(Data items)
import Mathlib
import HarnessLib
import Literature.Probability.MarkovChains.MeanHittingTimeMinimal
import Literature.Probability.MarkovChains.BottleneckRatio

/-!
HONEST FRAMING: exact (Metropolis-corrected) sampling algorithms for lattice gauge theory; figures
of merit are autocorrelation/cost numbers at stated couplings and volumes; no continuum-physics
claim.

# EquilibriumHittingFloor — FROM EQUILIBRIUM, A SET IS HIT NO FASTER THAN ITS BOUNDARY FLOW ALLOWS:
# `E_π(H^A ∧ N) ≥ N·π(Aᶜ) − ½N(N−1)·Q(A,Aᶜ)` FOR EVERY HORIZON `N`, HENCE `E_π(H^A ∧ N) ≥ ½N·π(Aᶜ)` WHILE
# `(N−1)·Q(A,Aᶜ) ≤ π(Aᶜ)` (lean-2 GEN-17, ours)

Venture-side (OURS).  Cell `lqcd-flow` (pub-lqcd), unit `pub-lqcd-lean-2-g17`, 2026-08-25.  A generic finite-chain
lemma in the vocabulary of `Literature/Probability/MarkovChains` (`meanHitWithin P A n i = E_i(H^A ∧ n)`, Norris'
truncated mean hitting time, `MeanHittingTimeMinimal`; `edgeMeasure π P A B = Q(A,B)`, `BottleneckRatio`): for a
row-stochastic `P` with a STATIONARY probability vector `π ≥ 0` (no reversibility needed) and any set of states `A`,
the equilibrium-averaged truncated hitting time obeys

  `Σ_i π(i)·E_i(H^A ∧ N) ≥ N·π(Aᶜ) − ½N(N−1)·Q(A,Aᶜ)`.

Mechanism (one induction): `E_π(H^A ∧ (n+1)) = π(Aᶜ) + E_π(H^A ∧ n) − Σ_{i∈A, j∉A} π(i)P(i,j)E_j(H^A ∧ n)` by the
first-step recursion and stationarity, and the correction is `≤ n·Q(A,Aᶜ)` because `E_j(H^A ∧ n) ≤ n`.  It is the
expected-value form of `P_π(H^A ≤ n) ≤ π(A) + n·Q(Aᶜ,A)`: the chain enters `A` only across the cut, whose stationary
flow per step is `Q(A,Aᶜ) = Q(Aᶜ,A)`.  Chapter Y/Z (`Scaling/SimulatedTemperingModeTorpid`,
`Scaling/ReplicaExchangeModeTorpid`) computed the cut flow of "sector `A` at any level" for the tempering samplers
EXACTLY (`((1−t)/(K+1))·Σ_k Q_k(A,Aᶜ)`); the docking is `Scaling/SimulatedTemperingSectorHitting`.

## What is proved

* `stationaryMean_meanHitWithin_succ` — the recursion identity above (stationarity, no reversibility);
  `boundaryTerm_le` — the correction term is at most `n·Q(A,Aᶜ)`;
  **`stationaryMean_meanHitWithin_ge`** — `Σ_i π(i)E_i(H^A ∧ N) ≥ N·π(Aᶜ) − ½N(N−1)·Q(A,Aᶜ)` for every `N`;
  **`stationaryMean_meanHitWithin_ge_half`** — if `(N−1)·Q(A,Aᶜ) ≤ π(Aᶜ)` then
  `Σ_i π(i)E_i(H^A ∧ N) ≥ ½N·π(Aᶜ)`;
  **`meanHittingTime_stationary_ge`** — the same floor for the (untruncated, `ℝ≥0∞`-valued) mean hitting times:
  `Σ_i π(i)·k_i^A ≥ N·π(Aᶜ) − ½N(N−1)·Q(A,Aᶜ)` for every `N`.

NOT CLAIMED: the sharper variational form `E_π(H^A) ≥ π(Aᶜ)²/Q(A,Aᶜ)` for reversible chains (Aldous–Fill's
extremal characterisation — not typed); tail bounds `P_π(H^A ≤ n)` (the tree has no path space; the truncated mean
is the available currency); anything measured.  Literature grade (cell rule): ELEMENTARY / folklore (first-step
analysis + stationarity), NEW TYPING; nothing cited as a fact; no new bib keys.
-/

noncomputable section

open Finset
open Literature.Probability.MarkovChains

namespace Summit.Ventures.LatticeQCDFlow.Scaling

variable {X : Type*} [Fintype X] [DecidableEq X] {P : Matrix X X ℝ} {π : X → ℝ}

/-- **The first-step recursion averaged against a stationary law:**
`Σ_i π(i)E_i(H^A ∧ (n+1)) = π(Aᶜ) + Σ_i π(i)E_i(H^A ∧ n) − Σ_{i ∈ A} Σ_j π(i)P(i,j)E_j(H^A ∧ n)`. [ours] -/
theorem stationaryMean_meanHitWithin_succ (hst : IsStationary π P) (A : Finset X) (n : ℕ) :
    ∑ i, π i * meanHitWithin P (↑A : Set X) (n + 1) i
      = (∑ i ∈ Aᶜ, π i) + ∑ i, π i * meanHitWithin P (↑A : Set X) n i
        - ∑ i ∈ A, ∑ j, π i * P i j * meanHitWithin P (↑A : Set X) n j := by
  -- split `Σ_i` into `A` and `Aᶜ`
  have hsplit : ∑ i, π i * meanHitWithin P (↑A : Set X) (n + 1) i
      = ∑ i ∈ Aᶜ, π i * (1 + ∑ j, P i j * meanHitWithin P (↑A : Set X) n j) := by
    rw [← Finset.sum_add_sum_compl A]
    have hA : ∑ i ∈ A, π i * meanHitWithin P (↑A : Set X) (n + 1) i = 0 :=
      Finset.sum_eq_zero fun i hi => by rw [meanHitWithin_of_mem (Finset.mem_coe.mpr hi), mul_zero]
    rw [hA, zero_add]
    refine sum_congr rfl fun i hi => ?_
    rw [meanHitWithin_succ_of_not_mem (fun h => (Finset.mem_compl.mp hi) (Finset.mem_coe.mp h))]
  rw [hsplit]
  -- stationarity: `Σ_i π(i)P(i,j) = π(j)`, so `Σ_{i∉A} π(i)P(i,j) = π(j) − Σ_{i∈A} π(i)P(i,j)`
  have hstat : ∀ j, ∑ i ∈ Aᶜ, π i * P i j = π j - ∑ i ∈ A, π i * P i j := by
    intro j
    have h := hst j
    rw [← Finset.sum_add_sum_compl A] at h
    linarith
  have hexp : ∑ i ∈ Aᶜ, π i * (1 + ∑ j, P i j * meanHitWithin P (↑A : Set X) n j)
      = (∑ i ∈ Aᶜ, π i) + ∑ j, (∑ i ∈ Aᶜ, π i * P i j) * meanHitWithin P (↑A : Set X) n j := by
    simp_rw [mul_add, mul_one, Finset.sum_add_distrib, Finset.mul_sum]
    congr 1
    rw [Finset.sum_comm]
    refine sum_congr rfl fun j _ => ?_
    rw [Finset.sum_mul]
    exact sum_congr rfl fun i _ => by ring
  rw [hexp]
  simp_rw [hstat, sub_mul, Finset.sum_sub_distrib]
  have hlast : ∑ j, (∑ i ∈ A, π i * P i j) * meanHitWithin P (↑A : Set X) n j
      = ∑ i ∈ A, ∑ j, π i * P i j * meanHitWithin P (↑A : Set X) n j := by
    rw [Finset.sum_comm]
    refine sum_congr rfl fun i _ => ?_
    rw [Finset.sum_mul]
  rw [hlast]
  ring

/-- **The correction term is at most `n·Q(A,Aᶜ)`** (`E_j(H^A ∧ n) = 0` on `A`, `≤ n` off `A`). [ours] -/
theorem boundaryTerm_le (hP : IsRowStochastic P) (hπ0 : ∀ x, 0 ≤ π x) (A : Finset X) (n : ℕ) :
    ∑ i ∈ A, ∑ j, π i * P i j * meanHitWithin P (↑A : Set X) n j ≤ n * edgeMeasure π P A Aᶜ := by
  unfold edgeMeasure
  rw [Finset.mul_sum]
  refine sum_le_sum fun i _ => ?_
  rw [← Finset.sum_add_sum_compl A, Finset.mul_sum]
  have hA : ∑ j ∈ A, π i * P i j * meanHitWithin P (↑A : Set X) n j = 0 :=
    Finset.sum_eq_zero fun j hj => by rw [meanHitWithin_of_mem (Finset.mem_coe.mpr hj), mul_zero]
  rw [hA, zero_add]
  refine sum_le_sum fun j _ => ?_
  calc π i * P i j * meanHitWithin P (↑A : Set X) n j ≤ π i * P i j * n :=
        mul_le_mul_of_nonneg_left (meanHitWithin_le hP n j) (mul_nonneg (hπ0 i) (hP.1 i j))
    _ = n * (π i * P i j) := by ring

/-- **FROM EQUILIBRIUM, `E_π(H^A ∧ N) ≥ N·π(Aᶜ) − ½N(N−1)·Q(A,Aᶜ)`** for every horizon `N`: a set whose boundary
carries little stationary flow is hit late. [ours] -/
theorem stationaryMean_meanHitWithin_ge (hP : IsRowStochastic P) (hst : IsStationary π P) (hπ0 : ∀ x, 0 ≤ π x)
    (A : Finset X) (N : ℕ) :
    N * (∑ i ∈ Aᶜ, π i) - (N * (N - 1) / 2) * edgeMeasure π P A Aᶜ
      ≤ ∑ i, π i * meanHitWithin P (↑A : Set X) N i := by
  induction N with
  | zero => simp [meanHitWithin_zero]
  | succ n ih =>
    rw [stationaryMean_meanHitWithin_succ hst A n]
    have hb := boundaryTerm_le hP hπ0 A n
    push_cast
    nlinarith [hb, ih]

/-- **While `(N−1)·Q(A,Aᶜ) ≤ π(Aᶜ)`, `E_π(H^A ∧ N) ≥ ½N·π(Aᶜ)`.** [ours] -/
theorem stationaryMean_meanHitWithin_ge_half (hP : IsRowStochastic P) (hst : IsStationary π P)
    (hπ0 : ∀ x, 0 ≤ π x) (A : Finset X) (N : ℕ) (hN : ((N : ℝ) - 1) * edgeMeasure π P A Aᶜ ≤ ∑ i ∈ Aᶜ, π i) :
    (N : ℝ) * (∑ i ∈ Aᶜ, π i) / 2 ≤ ∑ i, π i * meanHitWithin P (↑A : Set X) N i := by
  have h := stationaryMean_meanHitWithin_ge hP hst hπ0 A N
  have hN0 : (0 : ℝ) ≤ N := Nat.cast_nonneg N
  nlinarith [mul_le_mul_of_nonneg_left hN hN0]

/-- **The same floor for the untruncated mean hitting times** `k_i^A = E_i(H^A) ∈ [0,∞]`:
`Σ_i π(i)·k_i^A ≥ N·π(Aᶜ) − ½N(N−1)·Q(A,Aᶜ)` for every `N`. [ours] -/
theorem meanHittingTime_stationary_ge (hP : IsRowStochastic P) (hst : IsStationary π P) (hπ0 : ∀ x, 0 ≤ π x)
    (A : Finset X) (N : ℕ) :
    ENNReal.ofReal (N * (∑ i ∈ Aᶜ, π i) - (N * (N - 1) / 2) * edgeMeasure π P A Aᶜ)
      ≤ ∑ i, ENNReal.ofReal (π i) * meanHittingTime P (↑A : Set X) i := by
  have h := stationaryMean_meanHitWithin_ge hP hst hπ0 A N
  calc ENNReal.ofReal (N * (∑ i ∈ Aᶜ, π i) - (N * (N - 1) / 2) * edgeMeasure π P A Aᶜ)
      ≤ ENNReal.ofReal (∑ i, π i * meanHitWithin P (↑A : Set X) N i) := ENNReal.ofReal_le_ofReal h
    _ = ∑ i, ENNReal.ofReal (π i * meanHitWithin P (↑A : Set X) N i) :=
        ENNReal.ofReal_sum_of_nonneg fun i _ => mul_nonneg (hπ0 i) (meanHitWithin_nonneg hP.1 N i)
    _ = ∑ i, ENNReal.ofReal (π i) * ENNReal.ofReal (meanHitWithin P (↑A : Set X) N i) :=
        sum_congr rfl fun i _ => ENNReal.ofReal_mul (hπ0 i)
    _ ≤ ∑ i, ENNReal.ofReal (π i) * meanHittingTime P (↑A : Set X) i :=
        sum_le_sum fun i _ => mul_le_mul_of_nonneg_left (ofReal_meanHitWithin_le_meanHittingTime N i) bot_le

end Summit.Ventures.LatticeQCDFlow.Scaling

end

Work instruction =
From the entries above, copy every line where the word "hexp" shows up.

Answer below =
  have hexp : ∑ i ∈ Aᶜ, π i * (1 + ∑ j, P i j * meanHitWithin P (↑A : Set X) n j)
  rw [hexp]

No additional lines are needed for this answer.